In my first try on the Titanic dataset I filled numerical attributes with the Median and categorical attributes with the Mode.

The following estimators take care of this (although they could be merged into one):

class PandasMedianFill(BaseEstimator, TransformerMixin):
    def __init__(self, columns=None):
        self.columns = columns
        pass
    def fit(self, X, y=None):
        return self
    def transform(self, X, y=None):
        columns = self.columns if self.columns is not None else X.columns
        for column in columns:
            X[column].fillna(X[column].median(), inplace = True)
        return X


class PandasModeFill(BaseEstimator, TransformerMixin):
    def __init__(self, columns=None):
        self.columns = columns
        pass
    def fit(self, X, y=None):
        return self
    def transform(self, X, y=None):
        columns = self.columns if self.columns is not None else X.columns
        for column in columns:
            X[column].fillna(X[column].mode()[0], inplace=True)
        return X

Feature Engineering

The numerical pipeline will be enriched by the length of the name of the person:

class NameLengthAdder(BaseEstimator, TransformerMixin):
    def __init__(self): # no *args or **kargs
        pass

    def fit(self, X, y=None):
        return self  # nothing else to do

    def transform(self, X, y=None):
        X['NameLength'] = X['Name'].str.len()
        X = X.drop(['Name'], axis=1)
        return X

The categorical pipelines obtains the new feature Title.

class CatAttributesAdder(BaseEstimator, TransformerMixin):
    def __init__(self, stat_min=10): # no *args or **kargs
        self.stat_min = stat_min

    def fit(self, X, y=None):
        return self  # nothing else to do

    def transform(self, X, y=None):
        # create new features
        X['Title'] = X['Name'].str.split(", ", expand=True)[1].str.split(".", expand=True)[0]
        title_names = (X['Title'].value_counts() < self.stat_min)
        X['Title'] = X['Title'].apply(lambda x: 'Misc' if title_names.loc[x] == True else x)

        X = X.drop(['Name'], axis=1)

        return X

Last step

The categorical data like the Title has to be decomposed into single boolean attributes. For example for every possible string a new attribute. This method is called “one-hot” encoding. Be aware that the training and test data don’t have to present the same set of possible values. In that case the following method would not work correctly:

Definition of the CategoricalEncoder class, copied from PR #9151.
CategoricalEncoder(encoding="onehot-dense")

(The dense means that a real numpy array is used and not a scipy sparse matrix.)

Numerical attributes have to be scaled because if not attributes with large values would skew every model we would like to fit. We use the builtin StandardScaler.

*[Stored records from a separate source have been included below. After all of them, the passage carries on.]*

import Summits.QuantumAdvantage.QuantumAdvantage.Theorems.WalkThreeStepFreeSymmetry

/-!
# Rung (G♯₂) `ThreeStepFreeRungFive` (item stmt-QuantumAdvantage-23286), architecture (U): CLUSTER SPLITTING of the register differential
# (groundwork for the far-read lemma U-c1)

Cell qa-qnc0, route OddPrimeWalk, support item stmt-QuantumAdvantage-23286; prover qn-prover-3 g16.

At a position `k` where the register is symmetric (`reg S (cornerFlip n k x) = reg S x` for every `x`, e.g. by `reg_cornerFlip_free` on a
hub-free degenerate interval) the differential `D_k(x) = Σ_g (term_g(x) + term_g(σ_k x))` vanishes; only the observers of `k` contribute.
THIS MODULE: a single ZONE FLIP strictly BETWEEN two groups of observers splits the vanishing differential.  If a zone `[z, z+m)` above `k`
contains no observer position and no observer read strictly inside, then flipping `p` equal bits there keeps the part of `D_k` carried by
the cuts below `z` and multiplies the part carried by the cuts at or above `z` by `ζ^{±p}` (`zone_split`); with symmetry at `k` for both
inputs, `D_below + D_from = 0` and `D_below + ζ^{±p} D_from = 0`, hence **`diffFrom_eq_zero`**: each far CLUSTER of observers of `k` has a
vanishing differential of its own, for every input.  This is the register-language entry point of the far-read lemma (effective far
observers of a degenerate position must cancel among themselves, cluster by cluster).
WHAT THIS IS NOT: not U-c1 itself; separation NOT moved.
-/

namespace Summit.QuantumAdvantage.AdviceFreeQNC0.LocalEngine

open Finset Classical

namespace RungU

variable {p n : ℕ}

/-- the pair term of cut `g` in the differential of the transposition at `k`. -/
noncomputable def pairTerm (S : ThreeStep p n) (k : ℕ) (x : Fin n → Bool) (g : Fin (n + 1)) : F4 :=
  term S x g + term S (cornerFlip n k x) g

/-- the part of `D_k` carried by the cuts positioned below `z` … -/
noncomputable def diffBelow (S : ThreeStep p n) (k z : ℕ) (x : Fin n → Bool) : F4 :=
  ∑ g ∈ univ.filter (fun g : Fin (n + 1) => g.val < z), pairTerm S k x g

/-- … and by the cuts positioned at or above `z`. -/
noncomputable def diffFrom (S : ThreeStep p n) (k z : ℕ) (x : Fin n → Bool) : F4 :=
  ∑ g ∈ univ.filter (fun g : Fin (n + 1) => ¬ g.val < z), pairTerm S k x g

/-- `D_k = D_below + D_from`. -/
theorem diff_eq_below_add_from (S : ThreeStep p n) (k z : ℕ) (x : Fin n → Bool) :
    diff S k x = diffBelow S k z x + diffFrom S k z x := by
  unfold diff reg diffBelow diffFrom pairTerm
  rw [← Finset.sum_add_distrib, Finset.sum_filter_add_sum_filter_not]

/-- a non-observer's pair term vanishes. -/
theorem pairTerm_of_not_observes (S : ThreeStep p n) (k : ℕ) (x : Fin n → Bool) (g : Fin (n + 1)) (h : ¬ Observes S g k) :
    pairTerm S k x g = 0 := by
  unfold pairTerm
  have hno : g.val ≠ k ∧ S.s g ≠ k ∧ S.t g ≠ k := by unfold Observes at h; push Not at h; exact h
  rw [term_congr S g (ThreeStep.y_cornerFlip S k x g hno.2.1 hno.2.2) (wtPrefix_cornerFlip k x hno.1), F4_add_self]

/-- symmetry at `k` makes the differential vanish. -/
theorem diff_eq_zero_of_sym (S : ThreeStep p n) (k : ℕ) (x : Fin n → Bool) (h : reg S (cornerFlip n k x) = reg S x) :
    diff S k x = 0 := by
  unfold diff; rw [h, F4_add_self]

/-- reverse label shift: prefix count SMALLER by `m` ⇒ the term is multiplied by `ζ^{−m}`. -/
theorem term_shift_rev (S : ThreeStep p n) {x x' : Fin n → Bool} (g : Fin (n + 1)) (m : ℕ)
    (hJ : S.y g x' = S.y g x) (hN : wtPrefix x' g.val + m = wtPrefix x g.val) :
    term S x' g = rotZ (-((m : ℕ) : ZMod 3)) (term S x g) := by
  have h := term_shift S g m hJ.symm hN.symm
  rw [h, ← rotZ_add, neg_add_cancel, rotZ_zero]

/-- **ZONE SPLIT.** A zone flip above `k` whose zone contains no observer position and no observer read strictly inside keeps
`D_below` and rotates `D_from` by `ζ^{s}`, where `W` moves by `s = ±p`. -/
theorem zone_split (S : ThreeStep p n) {k z m : ℕ} (hk1 : 1 ≤ k) (hkn : k < n) (hkz : k < z) {x : Fin n → Bool} {F : Finset (Fin n)}
    (hF : ZoneFlip p x F z m) (hzn : z + m ≤ n)
    (hpos : ∀ g : Fin (n + 1), Observes S g k → g.val < z ∨ z + m ≤ g.val)
    (hreads : ∀ r ∈ obsReads S k, ¬ (z < r ∧ r < z + m)) :
    ∃ s : ZMod 3, (s = ((p : ℕ) : ZMod 3) ∨ s = -((p : ℕ) : ZMod 3)) ∧
      ((wt (flipOn F x) : ℕ) : ZMod 3) = ((wt x : ℕ) : ZMod 3) + s ∧
      diffBelow S k z (flipOn F x) = diffBelow S k z x ∧ diffFrom S k z (flipOn F x) = rotZ s (diffFrom S k z x) := by
  set x' := flipOn F x with hx'
  -- agreement below z, also after the transposition
  have hag : ∀ i : Fin n, i.val < z → x' i = x i := fun i hi => hF.apply_of_lt hi
  have hagσ : ∀ i : Fin n, i.val < z → cornerFlip n k x' i = cornerFlip n k x i := by
    intro i hi
    by_cases h1 : i.val + 1 = k
    · have e : i = ⟨k - 1, by omega⟩ := Fin.ext (by simp; omega)
      rw [e, cornerFlip_apply_left k x' (by omega) hkn, cornerFlip_apply_left k x (by omega) hkn]
      exact hag _ (by simp; omega)
    · by_cases h2 : i.val = k
      · have e : i = ⟨k, hkn⟩ := Fin.ext (by simpa using h2)
        rw [e, cornerFlip_apply_right k x' (by omega) hkn, cornerFlip_apply_right k x (by omega) hkn]
        exact hag _ (by simp; omega)
      · rw [DensePeel.cornerFlip_apply_of_ne k x' i h1 h2, DensePeel.cornerFlip_apply_of_ne k x i h1 h2]
        exact hag i hi
  have hNb : ∀ r, r ≤ z → wtPrefix x' r = wtPrefix x r := fun r hr =>
    DensePeel.wtPrefix_congr_below x' x r fun i hi => hag i (by omega)
  have hNbσ : ∀ r, r ≤ z → wtPrefix (cornerFlip n k x') r = wtPrefix (cornerFlip n k x) r := fun r hr =>
    DensePeel.wtPrefix_congr_below _ _ r fun i hi => hagσ i (by omega)
  have hwt : wt x' % p = wt x % p := hF.wt_mod_eq hzn
  -- residues at observer reads, also after the transposition
  have hres : ∀ r ∈ obsReads S k, wtPrefix x' r % p = wtPrefix x r % p := fun r hr => hF.wtPrefix_mod_eq (hreads r hr)
  have hσres : ∀ r, wtPrefix x' r % p = wtPrefix x r % p →
      wtPrefix (cornerFlip n k x') r % p = wtPrefix (cornerFlip n k x) r % p := by
    intro r hr
    by_cases hrk : r = k
    · rw [hrk, hNbσ k (by omega)]
    · rw [wtPrefix_cornerFlip k x' hrk, wtPrefix_cornerFlip k x hrk]; exact hr
  -- fire bits of observers are preserved
  have hJ : ∀ g : Fin (n + 1), Observes S g k → S.y g x' = S.y g x ∧ S.y g (cornerFlip n k x') = S.y g (cornerFlip n k x) := by
    intro g ho
    obtain ⟨m1, m2⟩ := mem_obsReads S k ho
    exact ⟨y_congr_of_mod S g (hres _ m1) (hres _ m2) hwt,
      y_congr_of_mod S g (hσres _ (hres _ m1)) (hσres _ (hres _ m2)) (by rw [wt_cornerFlip, wt_cornerFlip]; exact hwt)⟩
  -- labels above the zone: shifted by ±p, uniformly
  rcases hF.const with hc | hc
  · -- flipping zeros: + p
    refine ⟨((p : ℕ) : ZMod 3), Or.inl rfl, ?_, ?_, ?_⟩
    · rw [Coset21.wt_eq_wtPrefix, Coset21.wt_eq_wtPrefix, hx', wtPrefix_flipOn_false F x hc n,
        Finset.filter_true_of_mem (fun i _ => i.isLt), hF.card_eq, Nat.cast_add]
    · unfold diffBelow
      apply Finset.sum_congr rfl
      intro g hg
      rw [Finset.mem_filter] at hg
      by_cases ho : Observes S g k
      · unfold pairTerm
        rw [term_congr S g (hJ g ho).1 (hNb g.val (by omega)), term_congr S g (hJ g ho).2 (hNbσ g.val (by omega))]
      · rw [pairTerm_of_not_observes S k _ g ho, pairTerm_of_not_observes S k _ g ho]
    · unfold diffFrom
      rw [rotZ_sum]
      apply Finset.sum_congr rfl
      intro g hg
      rw [Finset.mem_filter] at hg
      by_cases ho : Observes S g k
      · have hgz : z + m ≤ g.val := by rcases hpos g ho with h | h <;> omega
        have eF : (F.filter fun i => i.val < g.val) = F :=
          Finset.filter_true_of_mem fun i hi => by have := (hF.inside i hi).2; omega
        have hN1 : wtPrefix x' g.val = wtPrefix x g.val + p := by
          rw [hx', wtPrefix_flipOn_false F x hc g.val, eF, hF.card_eq]
        have hgk : g.val ≠ k := by omega
        have hN2 : wtPrefix (cornerFlip n k x') g.val = wtPrefix (cornerFlip n k x) g.val + p := by
          rw [wtPrefix_cornerFlip k x' hgk, wtPrefix_cornerFlip k x hgk, hN1]
        unfold pairTerm
        rw [term_shift S g p (hJ g ho).1 hN1, term_shift S g p (hJ g ho).2 hN2, rotZ_map_add]
      · rw [pairTerm_of_not_observes S k _ g ho, pairTerm_of_not_observes S k _ g ho, rotZ_map_zero]
  · -- flipping ones: − p
    refine ⟨-((p : ℕ) : ZMod 3), Or.inr rfl, ?_, ?_, ?_⟩
    · have h := wtPrefix_flipOn_true F x hc n
      rw [Finset.filter_true_of_mem (fun i _ => i.isLt), hF.card_eq] at h
      rw [Coset21.wt_eq_wtPrefix, Coset21.wt_eq_wtPrefix, hx', ← h, Nat.cast_add]; ring
    · unfold diffBelow
      apply Finset.sum_congr rfl
      intro g hg
      rw [Finset.mem_filter] at hg
      by_cases ho : Observes S g k
      · unfold pairTerm
        rw [term_congr S g (hJ g ho).1 (hNb g.val (by omega)), term_congr S g (hJ g ho).2 (hNbσ g.val (by omega))]
      · rw [pairTerm_of_not_observes S k _ g ho, pairTerm_of_not_observes S k _ g ho]
    · unfold diffFrom
      rw [rotZ_sum]
      apply Finset.sum_congr rfl
      intro g hg
      rw [Finset.mem_filter] at hg
      by_cases ho : Observes S g k
      · have hgz : z + m ≤ g.val := by rcases hpos g ho with h | h <;> omega
        have eF : (F.filter fun i => i.val < g.val) = F :=
          Finset.filter_true_of_mem fun i hi => by have := (hF.inside i hi).2; omega
        have hN1 : wtPrefix x' g.val + p = wtPrefix x g.val := by
          have h := wtPrefix_flipOn_true F x hc g.val
          rw [eF, hF.card_eq] at h
          rw [hx']; exact h
        have hgk : g.val ≠ k := by omega
        have hN2 : wtPrefix (cornerFlip n k x') g.val + p = wtPrefix (cornerFlip n k x) g.val := by
          rw [wtPrefix_cornerFlip k x' hgk, wtPrefix_cornerFlip k x hgk, hN1]
        unfold pairTerm
        rw [term_shift_rev S g p (hJ g ho).1 hN1, term_shift_rev S g p (hJ g ho).2 hN2, rotZ_map_add]
      · rw [pairTerm_of_not_observes S k _ g ho, pairTerm_of_not_observes S k _ g ho, rotZ_map_zero]

/-- `y + ζ^s y = 0` with `s ≠ 0` forces `y = 0`. -/
theorem eq_zero_of_add_rotZ (s : ZMod 3) (hs : s ≠ 0) (y : F4) (h : y + rotZ s y = 0) : y = 0 := by
  revert s y; decide

/-- **CLUSTER VANISHING.** With register symmetry at `k` (for all inputs), a zone flip above `k` separating the observers (no observer
position in the zone, no observer read strictly inside) shows that the observers at or above the zone carry a vanishing differential on
their own: `D_from(x) = 0` (and hence `D_below(x) = 0`), `3 ∤ p`. -/
theorem diffFrom_eq_zero (hp3 : p % 3 ≠ 0) (S : ThreeStep p n) {k z m : ℕ} (hk1 : 1 ≤ k) (hkn : k < n) (hkz : k < z)
    (hsym : ∀ y : Fin n → Bool, reg S (cornerFlip n k y) = reg S y) {x : Fin n → Bool} {F : Finset (Fin n)}
    (hF : ZoneFlip p x F z m) (hzn : z + m ≤ n)
    (hpos : ∀ g : Fin (n + 1), Observes S g k → g.val < z ∨ z + m ≤ g.val)
    (hreads : ∀ r ∈ obsReads S k, ¬ (z < r ∧ r < z + m)) :
    diffFrom S k z x = 0 ∧ diffBelow S k z x = 0 := by
  obtain ⟨s, hs, _, hB, hR⟩ := zone_split S hk1 hkn hkz hF hzn hpos hreads
  have hs0 : s ≠ 0 := by
    have hpz := cast_p_ne_zero hp3
    rcases hs with rfl | rfl
    · exact hpz
    · exact neg_ne_zero.mpr hpz
  have d0 : diffBelow S k z x + diffFrom S k z x = 0 := by
    rw [← diff_eq_below_add_from]; exact diff_eq_zero_of_sym S k x (hsym x)
  have d1 : diffBelow S k z x + rotZ s (diffFrom S k z x) = 0 := by
    rw [← hB, ← hR, ← diff_eq_below_add_from]; exact diff_eq_zero_of_sym S k _ (hsym _)
  have key : ∀ (a b c : F4), a + b = 0 → a + c = 0 → b + c = 0 := by decide
  have h := eq_zero_of_add_rotZ s hs0 _ (key _ _ _ d0 d1)
  refine ⟨h, ?_⟩
  rw [h, add_zero] at d0
  exact d0

end RungU

end Summit.QuantumAdvantage.AdviceFreeQNC0.LocalEngine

Putting everything together

The beauty of the pipelines lies in the neat way of writing them.

num_pipeline = Pipeline([
    ('selector1', DataFrameSelector(num_attribs)),
    ('name_length', NameLengthAdder()),
    ('pandas_median_fill', PandasMedianFill()),
    ('num_attribs_adder', NumAttributesAdder()),
    ('std_scaler', StandardScaler()),
])

cat_pipeline = Pipeline([
    ('selector2', DataFrameSelector(cat_attribs)),
    ('pandas_mode_fill', PandasModeFill()),
    ('cat_attribs_adder', CatAttributesAdder()),
    ('cat_encoder', CategoricalEncoder(encoding="onehot-dense")),
])

full_pipeline = FeatureUnion(transformer_list=[
    ("num_pipeline", num_pipeline),
    ("cat_pipeline", cat_pipeline),
])

Now using them again and again is as easy as writing the following code:

data_train = pd.read_csv('../input/train.csv')
train = data_train.copy()
train_labels = data_train['Survived'].copy()
train = full_pipeline.fit_transform(data_train)

Pouring them into a model looks like we never had any categorical data or strings containing unwanted attributes:

# Learn a RandomForest
from sklearn.ensemble import RandomForestClassifier
from sklearn.model_selection import cross_val_score

forest_reg = RandomForestClassifier(random_state=42)
forest_reg.fit(train, train_labels)

train_predictions = forest_reg.predict(train)


# how many hits/total do we have?
train_score = accuracy_score(train_labels, train_predictions)
print("Train score: {}".format(train_score))